For migration to move in the right direction, the library and staff thrive during the process, the following guidelines should be followed.

  • Keep a sane schedule: As much as possible the time schedule for the take off installation and completion of the exercise should be strictly adhered to.
  • Direct the action: In order to meet contractual and procedural deadlines, there should be somebody to direct the project to ensure every thing is on course and both the library and vendor comply.
  • "C" is for communication: There should be free communication between the library and its staff and community. Opinions expressed should be addressed.
  • Train strategically: Efforts should be made that the staff are trained in accordance with the new system. This could be done by a staff trainer or by the vendor.
  • Keep focussed: There should be on distractions immediately migration starts. It should be completed before addressing other issues.
  • Yes, migrate: Librarians preparing for migration should train/practise with the new system and not with test databases.
  • Seek public and staff impute
  • Be flexible- As you work along with the new system you should be flexible.
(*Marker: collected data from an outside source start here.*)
import Summits.CriticalPhenomena.PercolationContinuityZ3.Theorems.PercNearOneGluingNoHeavyLowerTailSahiGridPatternKernel
import Summits.CriticalPhenomena.PercolationContinuityZ3.Theorems.PercNearOneGluingNoHeavyLowerTailSahiSlotPatternPositivity

/-!
# The without-replacement / pattern device at every order `n` and every dimension `d` — III, ORDER 3: `patternForm = sStarD`,
# `SlotPatternPos d 3 ↔ PatternPos d`, and the cell `(3,3)` (kernel, standard axioms, through prim-sahi-p1's `sStarD_three_nonneg`)

Support file of the one-cut programme (crux `NoHeavyLowerTail`, stmt-CriticalPhenomena-4575; cell `prim-masterthm`, seat P3, gen 18;
`run/shared/lean/prim/prim-masterthm/prim-masterthm-p3/HIERARCHY.md` §26).  Sequel of `…SahiSlotPatternBridge` / `…SahiSlotPatternPositivity`.

* `diagForm_three` — the closed form of the diagonal form at order 3 (the six permutations of `Fin 3` and their cycle representatives, by `decide`):
  `D(h) = 2h₀h₁h₂(δ₀) − h₀h₁(δ₀)h₂(δ₂) − h₀h₂(δ₀)h₁(δ₁) − h₀(δ₀)h₁h₂(δ₁) + h₀(δ₀)h₁(δ₁)h₂(δ₂)`;
* `patternForm_three_eq_sum` — after relabelling two of the five terms inside the symmetrising sum (`sum_act_diag_comp`), the order-3 pattern functional
  has exactly the shape of prim-sahi-p1's three-copy kernel `SahiGrid3.hZ` summed over permutation patterns, whence
  **`patternForm_three_setInd : patternForm d 3 (1_{U₀},1_{U₁},1_{U₂}) = SahiGridPattern.sStarD U₀ U₁ U₂`** and
  **`slotPatternPos_three_iff_patternPos : SlotPatternPos d 3 ↔ SahiGridPattern.PatternPos d`** (standard axioms): at order 3 the slot-pattern
  obligation of this lane IS the pattern obligation of cell prim-sahi — the two programmes' finite normal forms of Kahn's conjecture coincide;
* `slotPatternPos_three_three : SlotPatternPos 3 3`, `slotPatternPos_three_of_le_three` — KERNEL, STANDARD AXIOMS: through prim-sahi-p1's
  `SahiGridPattern.sStarD_three_nonneg` (`…SahiGridPatternKernel`, 226 bilinear slice certificates checked by `decide`); the first version of this file
  re-exported `SahiGridPattern.patternPos_three`, whose closure is the superseded `native_decide` certificate of `…SahiGridThreeCheck*` — re-routed
  2026-08-22 (lit g47 axiom ledger, A47-1); P3 gen 17's `SahiThreeChain.slotPos` (`…SahiThreeChainSlotCertificate`) is an independent kernel certificate
  of the same finite fact.
HONEST LABEL: identities + a re-export; nothing new is asserted about `d ≥ 4`. [this work]
-/

noncomputable section

namespace Summit.CriticalPhenomena.PercolationContinuityZ3.Theorems

open Finset Function Equiv Equiv.Perm
open Literature.Combinatorics.Sahi2008 Literature.Combinatorics.Sahi2008.CycleForm

namespace SahiSlot

/-! ### Order 3: the pattern functional IS prim-sahi's `sStarD` (so `SlotPatternPos d 3 ↔ PatternPos d`) -/

section Three

variable {d : ℕ}

/-- The six permutations of `Fin 3` (for the closed form of the diagonal form at order 3). [this work] -/
private theorem univ_perm_fin_three : (univ : Finset (Perm (Fin 3))) =
    {1, swap 0 1, swap 0 2, swap 1 2, swap 0 1 * swap 1 2, swap 1 2 * swap 0 1} := by decide

/-- **Order 3, closed form of the diagonal form**:
`D(h) = 2·h₀h₁h₂(δ₀) − h₀h₁(δ₀)h₂(δ₂) − h₀h₂(δ₀)h₁(δ₁) − h₀(δ₀)h₁h₂(δ₁) + h₀(δ₀)h₁(δ₁)h₂(δ₂)` (`δ_j = diag j`; two 3-cycles, three
transpositions, the identity). [this work] -/
theorem diagForm_three (h : Fin 3 → Q d 3 → ℝ) :
    diagForm d 3 h = 2 * (h 0 (diag 0) * h 1 (diag 0) * h 2 (diag 0)) - h 0 (diag 0) * h 1 (diag 0) * h 2 (diag 2)
      - h 0 (diag 0) * h 2 (diag 0) * h 1 (diag 1) - h 0 (diag 0) * h 1 (diag 1) * h 2 (diag 1)
      + h 0 (diag 0) * h 1 (diag 1) * h 2 (diag 2) := by
  unfold diagForm
  rw [univ_perm_fin_three]
  rw [sum_insert (by decide), sum_insert (by decide), sum_insert (by decide), sum_insert (by decide), sum_insert (by decide),
    sum_singleton]
  simp only [Fin.prod_univ_three,
    show (orbits (1 : Perm (Fin 3))).card = 3 by decide, show rep (1 : Perm (Fin 3)) 0 = 0 by decide,
    show rep (1 : Perm (Fin 3)) 1 = 1 by decide, show rep (1 : Perm (Fin 3)) 2 = 2 by decide,
    show (orbits (swap 0 1 : Perm (Fin 3))).card = 2 by decide, show rep (swap 0 1 : Perm (Fin 3)) 0 = 0 by decide,
    show rep (swap 0 1 : Perm (Fin 3)) 1 = 0 by decide, show rep (swap 0 1 : Perm (Fin 3)) 2 = 2 by decide,
    show (orbits (swap 0 2 : Perm (Fin 3))).card = 2 by decide, show rep (swap 0 2 : Perm (Fin 3)) 0 = 0 by decide,
    show rep (swap 0 2 : Perm (Fin 3)) 1 = 1 by decide, show rep (swap 0 2 : Perm (Fin 3)) 2 = 0 by decide,
    show (orbits (swap 1 2 : Perm (Fin 3))).card = 2 by decide, show rep (swap 1 2 : Perm (Fin 3)) 0 = 0 by decide,
    show rep (swap 1 2 : Perm (Fin 3)) 1 = 1 by decide, show rep (swap 1 2 : Perm (Fin 3)) 2 = 1 by decide,
    show (orbits (swap 0 1 * swap 1 2 : Perm (Fin 3))).card = 1 by decide, show rep (swap 0 1 * swap 1 2 : Perm (Fin 3)) 0 = 0 by decide,
    show rep (swap 0 1 * swap 1 2 : Perm (Fin 3)) 1 = 0 by decide, show rep (swap 0 1 * swap 1 2 : Perm (Fin 3)) 2 = 0 by decide,
    show (orbits (swap 1 2 * swap 0 1 : Perm (Fin 3))).card = 1 by decide, show rep (swap 1 2 * swap 0 1 : Perm (Fin 3)) 0 = 0 by decide,
    show rep (swap 1 2 * swap 0 1 : Perm (Fin 3)) 1 = 0 by decide, show rep (swap 1 2 * swap 0 1 : Perm (Fin 3)) 2 = 0 by decide]
  norm_num
  ring

/-- Re-labelling the three diagonal points by a fixed `ρ ∈ S₃` inside the symmetrising sum (right multiplication by the constant
family `ρ`). [this work] -/
theorem sum_act_diag_comp (ρ : Perm (Fin 3)) (F : (Fin 3 → Q d 3) → ℝ) :
    ∑ τ : Fin d → Perm (Fin 3), F (fun j => act τ (diag (ρ j))) = ∑ τ : Fin d → Perm (Fin 3), F (fun j => act τ (diag j)) := by
  have h : ∀ τ : Fin d → Perm (Fin 3), (fun j => act τ (diag (ρ j))) = fun j => act (τ * fun _ => ρ) (diag j) := by
    intro τ; funext j a; simp [act, diag, Perm.mul_apply]
  simp_rw [h]
  exact Fintype.sum_equiv (Equiv.mulRight (fun _ : Fin d => ρ)) _ _ fun τ => rfl

/-- **Order 3: `patternForm` in prim-sahi's kernel shape** — after relabelling two of the five terms,
`patternForm d 3 h = Σ_{τ ∈ S₃^d} [2h₀h₁h₂(P₀) − h₀(P₀)h₁h₂(P₁) − h₁(P₀)h₀h₂(P₁) − h₂(P₀)h₀h₁(P₁) + h₀(P₀)h₁(P₁)h₂(P₂)]`, `P_j = τ·δ_j`. [this work] -/
theorem patternForm_three_eq_sum (h : Fin 3 → Q d 3 → ℝ) :
    patternForm d 3 h = ∑ τ : Fin d → Perm (Fin 3),
      (2 * (h 0 (act τ (diag 0)) * h 1 (act τ (diag 0)) * h 2 (act τ (diag 0)))
        - h 0 (act τ (diag 0)) * h 1 (act τ (diag 1)) * h 2 (act τ (diag 1))
        - h 1 (act τ (diag 0)) * h 0 (act τ (diag 1)) * h 2 (act τ (diag 1))
        - h 2 (act τ (diag 0)) * h 0 (act τ (diag 1)) * h 1 (act τ (diag 1))
        + h 0 (act τ (diag 0)) * h 1 (act τ (diag 1)) * h 2 (act τ (diag 2))) := by
  unfold patternForm
  simp_rw [diagForm_three]
  simp only [comp_apply, sum_add_distrib, sum_sub_distrib]
  -- the two terms whose point labels differ from the kernel shape
  have e1 : ∑ τ : Fin d → Perm (Fin 3), h 0 (act τ (diag 0)) * h 1 (act τ (diag 0)) * h 2 (act τ (diag 2)) =
      ∑ τ : Fin d → Perm (Fin 3), h 2 (act τ (diag 0)) * h 0 (act τ (diag 1)) * h 1 (act τ (diag 1)) := by
    have := sum_act_diag_comp (d := d) (swap 0 1 * swap 1 2) (fun P => h 0 (P 0) * h 1 (P 0) * h 2 (P 2))
    rw [← this]
    refine sum_congr rfl fun τ _ => ?_
    simp only [show (swap 0 1 * swap 1 2 : Perm (Fin 3)) 0 = 1 by decide, show (swap 0 1 * swap 1 2 : Perm (Fin 3)) 2 = 0 by decide]
    ring
  have e2 : ∑ τ : Fin d → Perm (Fin 3), h 0 (act τ (diag 0)) * h 2 (act τ (diag 0)) * h 1 (act τ (diag 1)) =
      ∑ τ : Fin d → Perm (Fin 3), h 1 (act τ (diag 0)) * h 0 (act τ (diag 1)) * h 2 (act τ (diag 1)) := by
    have := sum_act_diag_comp (d := d) (swap 0 1) (fun P => h 0 (P 0) * h 2 (P 0) * h 1 (P 1))
    rw [← this]
    refine sum_congr rfl fun τ _ => ?_
    simp only [swap_apply_left, swap_apply_right]
    ring
  rw [e1, e2]
  ring

/-- The real indicator is the cast of prim-sahi's integer indicator. [this work] -/
theorem setInd_eq_cast_ind {Y : Type*} [DecidableEq Y] (S : Finset Y) (y : Y) : setInd S y = (SahiGrid3.ind S y : ℝ) := by
  unfold setInd SahiGrid3.ind
  split_ifs <;> simp

/-- **At order 3 the pattern functional is prim-sahi's `sStarD`**: `patternForm d 3 (1_{U₀},1_{U₁},1_{U₂}) = sStarD U₀ U₁ U₂`. [this work] -/
theorem patternForm_three_setInd (U : Fin 3 → Finset (Q d 3)) :
    patternForm d 3 (fun i => setInd (U i)) = (SahiGridPattern.sStarD (U 0) (U 1) (U 2) : ℝ) := by
  rw [patternForm_three_eq_sum]
  unfold SahiGridPattern.sStarD
  push_cast
  refine sum_congr rfl fun τ _ => ?_
  unfold SahiGrid3.hZ
  simp only [setInd_eq_cast_ind]
  push_cast
  rfl

/-- **`SlotPatternPos d 3 ↔ PatternPos d`** (prim-sahi's order-3 obligation): the two finite statements coincide. [this work] -/
theorem slotPatternPos_three_iff_patternPos : SlotPatternPos d 3 ↔ SahiGridPattern.PatternPos d := by
  constructor
  · intro h A B C hA hB hC
    have h1 := h ![A, B, C] (fun i => by fin_cases i <;> assumption)
    rw [patternForm_three_setInd] at h1
    exact_mod_cast h1
  · intro h U hU
    rw [patternForm_three_setInd]
    exact_mod_cast h (U 0) (U 1) (U 2) (hU 0) (hU 1) (hU 2)

/-- **`SlotPatternPos 3 3`** — Sahi's `C₃` in dimension three, coefficientwise, in the slot-pattern normal form (kernel, standard axioms: prim-sahi-p1's
`SahiGridPattern.sStarD_three_nonneg`; P3 gen 17's `SahiThreeChain.slotPos` is an independent certificate of the same finite fact). [this work] -/
theorem slotPatternPos_three_three : SlotPatternPos 3 3 :=
  slotPatternPos_three_iff_patternPos.2 fun A B C => SahiGridPattern.sStarD_three_nonneg A B C

/-- `SlotPatternPos d 3` for every `d ≤ 3` (kernel, standard axioms, for the same reason). [this work] -/
theorem slotPatternPos_three_of_le_three (hd : d ≤ 3) : SlotPatternPos d 3 :=
  slotPatternPos_three_iff_patternPos.2 (SahiGridPattern.patternPos_of_le hd fun A B C => SahiGridPattern.sStarD_three_nonneg A B C)

end Three

end SahiSlot

end Summit.CriticalPhenomena.PercolationContinuityZ3.Theorems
The paper concludes by saying that migration is necessary in libraries, for them to upgrade their system, add modules from other system e.t.c in the words of Bridge "--- a library system cannot remain reliable much longer than about five years." Invariably it implied that a change is necessary and the mode of selecting a second system will be different from the first.

Selecting a good vendor is important. He should be able to handle data with care during transfer. Your new system should be flexible and easy to manoeuvre to take care of new technological developments and change with the least amount of difficulty.

Mrs J. B. Amune, the Ag Head Technical Services Department, Ambrose Alli University library Ekpoma presented a paper on "The Union Catalogue Project: the Role of the Nigerian Cataloguer." Sonaike's (2001) definition of a catalogue, "a record of the books and other resources of the library indicated on cards, books or machine-readable format" was contrasted with a union catalogue, defined as a catalogue that holds the combined records of two or more libraries who have agreed to cooperate and share resources for the benefits of their users. The need for a union catalogue is created by increased acquisition due to the information explosion. We must save the user's time as propounded by S. R. Ranganathan.

The explosion of information has led librarians to seek cooperative solutions for access to the maximum range of literatures at minimum cost (Emenike, 1999). This made Nigerian cataloguers eager to provide a union catalogue - a compass that will help users navigate the bewildering sea of information. A union catalog will eliminate duplicate files, reprocessing of datas, repeated handing of the same unit of data, etc.

Nigerian libraries who wish to contribute to a union catalogue should indicate their interest and the National Library of Nigeria, which will serve as a coordinating centre. CD-ROM is the preferred format for the union catalogue. There should be training through conferences, workshops, etc. The paper concluded by admonishing Nigerian cataloguers to assume a re-defined role as managers and automation experts ,most especially in cataloguing operations.

A. M. Iheaturu, C. N. Okorafor, and N. Mberu, all of Federal University of Technology, Owerri Library co-presented the final paper, "Resource Development in Modern Libraries: the Role of ICT." ICT is at the centre of the change that is fast sweeping across functions and services in libraries, particularly in the advanced countries. Technology has changed the processing, storage, retrieval and dissemination of information. Very few libraries in Nigeria have embraced the new information technology. Libraries that have been fully automated to include IITA Ibadan, NIIA Lagos, with NLN Lagos partially automated.

These proceedings would not be complete without mentioning the classification scheme for government documents produced by the cataloguing, classification, and indexing section of the Nigeria Library Association and the practical session on CD/ISIS-generating catalogue data/procedure for data input.